Additionally, previous studies have demonstrated that the transmission of ARGs is associated with MGEs and the relationship between ARGs and MGEs is a hot topic in ARG studies (Wang et al., 2020a; Liu et al., 2021; Lin et al., 2021; Wang et al., 2020b). Therefore, the associated databases for MGE identification in metagenomic datasets must be constructed to address these issues. At present, several databases, including ACLAME (Leplae et al., 2004; Leplae et al., 2010), ISfinder Database (Siguier et al., 2006), ISsaga2 (Varani et al., 2011), INTEGRALL (Moura et al., 2009), Gypsy Database (GyDB) (Llorens et al., 2010), and a MGE database (https://github.com/KatariinaParnanen/MobileGeneticElementDatabase) (Pärnänen et al., 2018), have been constructed and applied to investigate the occurrence of ARGs and MGEs.
Together, these diverse ARG and MGE databases provide a powerful resource for identifying ARGs and MGEs, exploring the distribution of ARGs, investigating the relationship between ARGs and MGEs, and obtaining an in-depth understanding of ARG transmission that benefits their management.

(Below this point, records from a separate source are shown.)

variable (cr : SpineReading₁₃CoP N) (𝔯 : RateReading₁₃CoP N) (Rg : (F : T4Family) → Stage13Params F N → Prop) (o : T4Family → NE3Objects₁₁ N)
  (hconst : ∀ (F : T4Family) (θ : Stage13Params F N) (hP : θ.Provisos₁₃Core F N) (g₀ : ℕ → ℝ) (os : List (ULoop F)) (k : ℕ), (𝔯.lit F θ hP g₀ os).ne3 k = o F)
  (hS : S_N16 (RRec₁₃CoPOn 𝔯 Rg)) (hreg : ∀ F : T4Family, InEndRegime (ne3OfRecord₁₁ F (o F)))
  (hnum : ∀ F : T4Family, 512 * (4 + 1) * (4 + 4) * (F.L : ℝ) ^ 2 * (o F).b ≤ 1 ∧ 0 < (o F).Λ₂')
  (hread : ∀ (F : T4Family) (θ : Stage13Params F N) (hP : θ.Provisos₁₃Core F N), Rg F θ → θ.Admissible F N → ∀ (g₀ : ℕ → ℝ) (os : List (ULoop F)),
    ∃ (ε' cg : ℝ) (σA σB : Type) (SA : ℕ → Finset σA) (SB : ℕ → Finset σB) (pieceA : ℕ → ℝ → σA → (cr F θ hP g₀ os).ι → ℝ)
      (pieceB : ℕ → ℝ → σB → (cr F θ hP g₀ os).ι → ℝ) (lvlA : ℕ → σA → ℕ) (lvlB : ℕ → σB → ℕ) (DA ρA DB ρB τA τB : ℕ → ℝ) (N₁ : ℕ)
      (νbar Dbar c₂ ϑ₂ : ℝ),
      0 < ε' ∧ 0 ≤ cg ∧
      LevelLedger (cr F θ hP g₀ os).l₀ (cr F θ hP g₀ os).T (cr F θ hP g₀ os).A (cr F θ hP g₀ os).shA SA pieceA lvlA DA ρA ∧
      LevelLedger (cr F θ hP g₀ os).l₀ (cr F θ hP g₀ os).T (cr F θ hP g₀ os).B (cr F θ hP g₀ os).shB SB pieceB lvlB DB ρB ∧
      LiveWindow SA lvlA N₁ νbar ∧ LiveWindow SB lvlB N₁ νbar ∧ (∀ j, DA j ≤ Dbar) ∧ (∀ j, DB j ≤ Dbar) ∧
      0 ≤ c₂ ∧ 0 ≤ ϑ₂ ∧ ϑ₂ < 1 ∧ (∀ j, τA j ≤ c₂ * ϑ₂ ^ j) ∧ (∀ j, τB j ≤ c₂ * ϑ₂ ^ j) ∧
      (∀ j, 1 ≤ j → ∀ x : ℝ,
        (∀ (V UA UB : B7Prop1Explicit.Site 4 → Fin 4 → (Matrix (Fin N) (Fin N) ℂ)ˣ) (z : B7Prop1Explicit.Site 4) (μ ν : Fin 4) (t : ℝ),
          V ∈ (o F).dom → IsMinimiser 4 (sfClass 4 F.L (o F).Nper (o F).ε) F.L (o F).Nper j V UA →
          IsMinimiser 4 (sfClass 4 F.L (o F).Nper (o F).ε) F.L (o F).Nper (j + 1) V UB → Regular 4 F.L (o F).Nper (o F).b (o F).g (j + 1) UB →
          ε' * ((F.L : ℝ)⁻¹) ^ (2 * j) ≤ t →
          |‖((hol UA z (plaqWord μ ν) : (Matrix (Fin N) (Fin N) ℂ)ˣ) : Matrix (Fin N) (Fin N) ℂ) - 1‖
              - ‖((hol (rescale F.L (bavg F.L UB)) z (plaqWord μ ν) : (Matrix (Fin N) (Fin N) ℂ)ˣ) : Matrix (Fin N) (Fin N) ℂ) - 1‖| / t ≤ x) →
        ρA j ≤ x + τA j) ∧
      (∀ j, 1 ≤ j → ∀ x : ℝ,
        (∀ (V UA UB : B7Prop1Explicit.Site 4 → Fin 4 → (Matrix (Fin N) (Fin N) ℂ)ˣ) (z : B7Prop1Explicit.Site 4) (π : Plane 4)
          (r₀ : Fin 4 → Fin F.L) (i₀ j₀ : ℕ) (t : ℝ),
          V ∈ (o F).dom → IsMinimiser 4 (sfClass 4 F.L (o F).Nper (o F).ε) F.L (o F).Nper j V UA →
          IsMinimiser 4 (sfClass 4 F.L (o F).Nper (o F).ε) F.L (o F).Nper (j + 1) V UB → Regular 4 F.L (o F).Nper (o F).b (o F).g (j + 1) UB →
          RegularSup 4 F.L (o F).Nper (o F).b cg (j + 1) UB → i₀ < F.L → j₀ < F.L → ε' * ((F.L : ℝ)⁻¹) ^ (2 * j) ≤ t →
          |‖((hol UA z (plaqWord π.1.1 π.1.2) : (Matrix (Fin N) (Fin N) ℂ)ˣ) : Matrix (Fin N) (Fin N) ℂ) - 1‖
              - (F.L : ℝ) ^ 2 * ‖((hol UB ((F.L : ℤ) • z + boxVec F.L r₀ + (i₀ : ℤ) • e π.1.1 + (j₀ : ℤ) • e π.1.2)
                  (plaqWord π.1.1 π.1.2) : (Matrix (Fin N) (Fin N) ℂ)ˣ) : Matrix (Fin N) (Fin N) ℂ) - 1‖| / t ≤ x) →
        ρB j ≤ x + τB j))

include hconst hS hreg hnum hread

/-- **THE K5 FACE OF N21 FROM THE CONSTANT LAYER AT THE REGIME-RESTRICTED HOME — AN ∃-WEIGHT CERTIFICATE AT EVERY GUARDED ADMISSIBLE STAGE-13 TUPLE** (θ-form; the shape
dag-n27-c XXXIX's `spine_of_homes₁₃CoPOn_faces` reads its `h21` in, up to the weight slot): from `S_N16 (RRec₁₃CoPOn 𝔯 Rg)` for a constant-layer rate reading, THE END's proviso at the
layer, the two numerals and NODE O's term-object readings at every guarded tuple, SOME `Wsh` with `ShellWeightBound (cr F θ hP g₀ os) … Wsh` whenever `Rg F θ` and
`θ.Admissible F N`.  CONDITIONAL; NE7c NOT proved; N21 NOT discharged. [folklore] -/
theorem exists_shellWeight_keyedOn₁₃CoP_of_constLayer (F : T4Family) (θ : Stage13Params F N) (hP : θ.Provisos₁₃Core F N) (hRg : Rg F θ) (hθ : θ.Admissible F N)
    (g₀ : ℕ → ℝ) (os : List (ULoop F)) :
    ∃ Wsh : ℕ → ℝ, ShellWeightBound (cr F θ hP g₀ os).l₀ (cr F θ hP g₀ os).T (cr F θ hP g₀ os).A (cr F θ hP g₀ os).B (cr F θ hP g₀ os).shA
      (cr F θ hP g₀ os).shB Wsh := by
  obtain ⟨ε', cg, σA, σB, SA, SB, pieceA, pieceB, lvlA, lvlB, DA, ρA, DB, ρB, τA, τB, N₁, νbar, Dbar, c₂, ϑ₂, hε', hcg, hLA, hLB, hwA, hwB, hDA, hDB,
    hc₂, h₂, h₂', hτA, hτB, hdictA, hdictB⟩ := hread F θ hP hRg hθ g₀ os
  obtain ⟨ϑ, C, -, -, -, hSW⟩ := shellWeightBound_geometric_of_rRec₁₃CoPOn_constLayer_inEndRegime 𝔯 o hconst (hreg F) (hnum F).1 (hnum F).2 hε' hcg hLA hLB
    hwA hwB hDA hDB hdictA hdictB Rg hS hP hRg hθ hc₂ h₂ h₂' hτA hτB
  exact ⟨_, hSW⟩

end KeyedFaceOn

end Summit.QuantumFields.YangMills.Theorems.N21AtRRec13CoPConstLayer

end
import Summits.KontsevichZagierPeriods.KontsevichZagierPeriods.Theorems.UnfoldedStokesStokesGenerationStubRungClampedDlogCertificate
import Summits.KontsevichZagierPeriods.KontsevichZagierPeriods.Theorems.UnfoldedStokesStokesGenerationStubRungClampedAngularCertificateAux
import Summits.KontsevichZagierPeriods.KontsevichZagierPeriods.Theorems.UnfoldedStokesStokesGenerationStubRungDlogProd
import Summits.KontsevichZagierPeriods.KontsevichZagierPeriods.Theorems.UnfoldedStokesStokesGenerationFibrewiseRungRelations
import Summits.KontsevichZagierPeriods.KontsevichZagierPeriods.Theorems.UnfoldedStokesDefs
import Literature.NumberTheory.Transcendental.KZCubicalCalculus
import Mathlib.Topology.Algebra.Polynomial
import Mathlib.Analysis.Calculus.Deriv.Polynomial
import Mathlib.MeasureTheory.Constructions.Pi

/-!
# `StokesGeneration` (stmt-KontsevichZagierPeriods-3586), line `fibrewise_stokes` — rung 7: rule (2) between different sub-intervals (dlog layer)

Crux `Summit.KontsevichZagierPeriods.KontsevichZagierPeriods.Theses.UnfoldedStokes.StokesGeneration` (kernel-checked
equivalent to the summit). Line `fibrewise_stokes` reduces it to the residual S2: every bounded closed-cube integrand of
value `0` is fibrewise-Stokes decomposable (`FibStokesDecomposable`) — WITHOUT the change-of-variables move.

Rungs 2′/2″ put the rule-(2) relators of ISOTOPIES of the interval and of the square in S2's economy, rung 6 the
transposition. This file treats rule (2) between DIFFERENT DOMAINS, in the form the cubification of chains needs it:
the affine change of variables `[0,1] → [c,1]`, `u ↦ c + (1 − c)u` (`c ∈ (0,1)` algebraic), applied to a dlog atom
`γp′/p` (`p > 0` on `[0,1]`, real algebraic coefficients, `γ` real algebraic). Cubified, its relator is the interval
integrand `1_{(c,1]}·γp′/p − (1 − c)·γ(p′/p)(c + (1 − c)·)`, of value `0`; it is `γP′/P` off `{c}` for the KINKED closed
loop `P(u) = p(max u c)/p(c + (1 − c)u)` (`P(0) = P(1) = 1`, `P > 0`, one algebraic kink at `c`), so rung 1's
two-element divergence certificate with kinks (`stub_rungClampedDlogCertificate`, p129687) decomposes it on `[0,1]²`
with the null line `{x₀ = c}` — Baker-free. Clamping (`max u c`) is exactly how S1 (`stub_cubifyKernel`) sees sub-boxes,
so this is the mechanism by which S2's economy absorbs restrictions to sub-domains. Kernel form:
`of_mem_relations_subintervalDlog`; through the definition: `fibStokesDecomposable_subintervalDlog`.

References: M. Kontsevich, D. Zagier, *Periods* (2001), §1.2 rule (2); J. Ayoub, Ann. of Math. 181 (2015), Rem. 1.5.
-/

noncomputable section

set_option linter.dupNamespace false

namespace Summit.KontsevichZagierPeriods.KontsevichZagierPeriods.Cruxes.StokesGeneration.FibrewiseStokes

open MeasureTheory Set
open Literature.NumberTheory.Transcendental
open Literature.NumberTheory.Transcendental.KZ
open Literature.ModelTheory.ExponentialFields (IsSemialgebraic)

Benchmarking of the Bioinformatic Tools and Databases Used for Antibiotics Resistance Gene Detection in Diverse Environments
Several bioinformatic tools, including Abricate (https://github.com/tseemann/abricate), DeepARG, and Blastx, and ARG databases, including ARG-ANNOT, Resfinder, CARD, DeepARG-DB, and SARG (v2.0), were benchmarked to determine which bioinformatic tools and ARG databases are suitable to detect potential ARGs in diverse environmental samples. In particular, three metagenomic datasets were collected for each of the five kinds of environmental niches chosen for benchmarking, namely, the water of lake (SRR14578319, SRR14578320, and SRR14578321), the sediment of lake (SRR14887730, SRR14887731, and SRR14887732), activated sludge (SRR14610228, SRR14610229, and SRR14610230), ocean (SRR14865845, SRR14865846, and SRR14865847), and human feces (SRR15032192, SRR15032193, and SRR15032194). Finally, 15 metagenomic datasets were downloaded from NCBI. The quality of these metagenomic datasets was controlled with Trimmomatic (Bolger et al., 2014) using the following parameters: TruSeq3-PE.fa:2:30:10, LEADING:3, TRAILING:3, SLIDINGWINDOW:5:20, and MINLEN:25, to obtain high-quality reads. High-quality reads were assembled by MEGAHIT (Li et al., 2016) with the following parameters: -meta-large and a k-mer list of 27, 37, 47, 57, 67, 77, 87, 97, 107, 117, and 127, to obtain the metagenomic contigs (contigs of length >500 bp were kept), and then the gene sequences and protein sequences were predicted with Prodigal (Hyatt et al., 2010). The nucleic acid sequences obtained from different environmental samples were searched against the ARG-ANNOT, Resfinder, and CARD databases by using Abriate and the potential ARGs were selected with similarity ≥80% and coverage ≥70%. Whereas, the potential ARGs identified with DeepARG (v2.0) were selected with default settings (similarity ≥80%), and the ARG candidates identified with Blastx against SARG databases (v2.0, protein sequences) were selected with similarity ≥80% and coverage ≥70%.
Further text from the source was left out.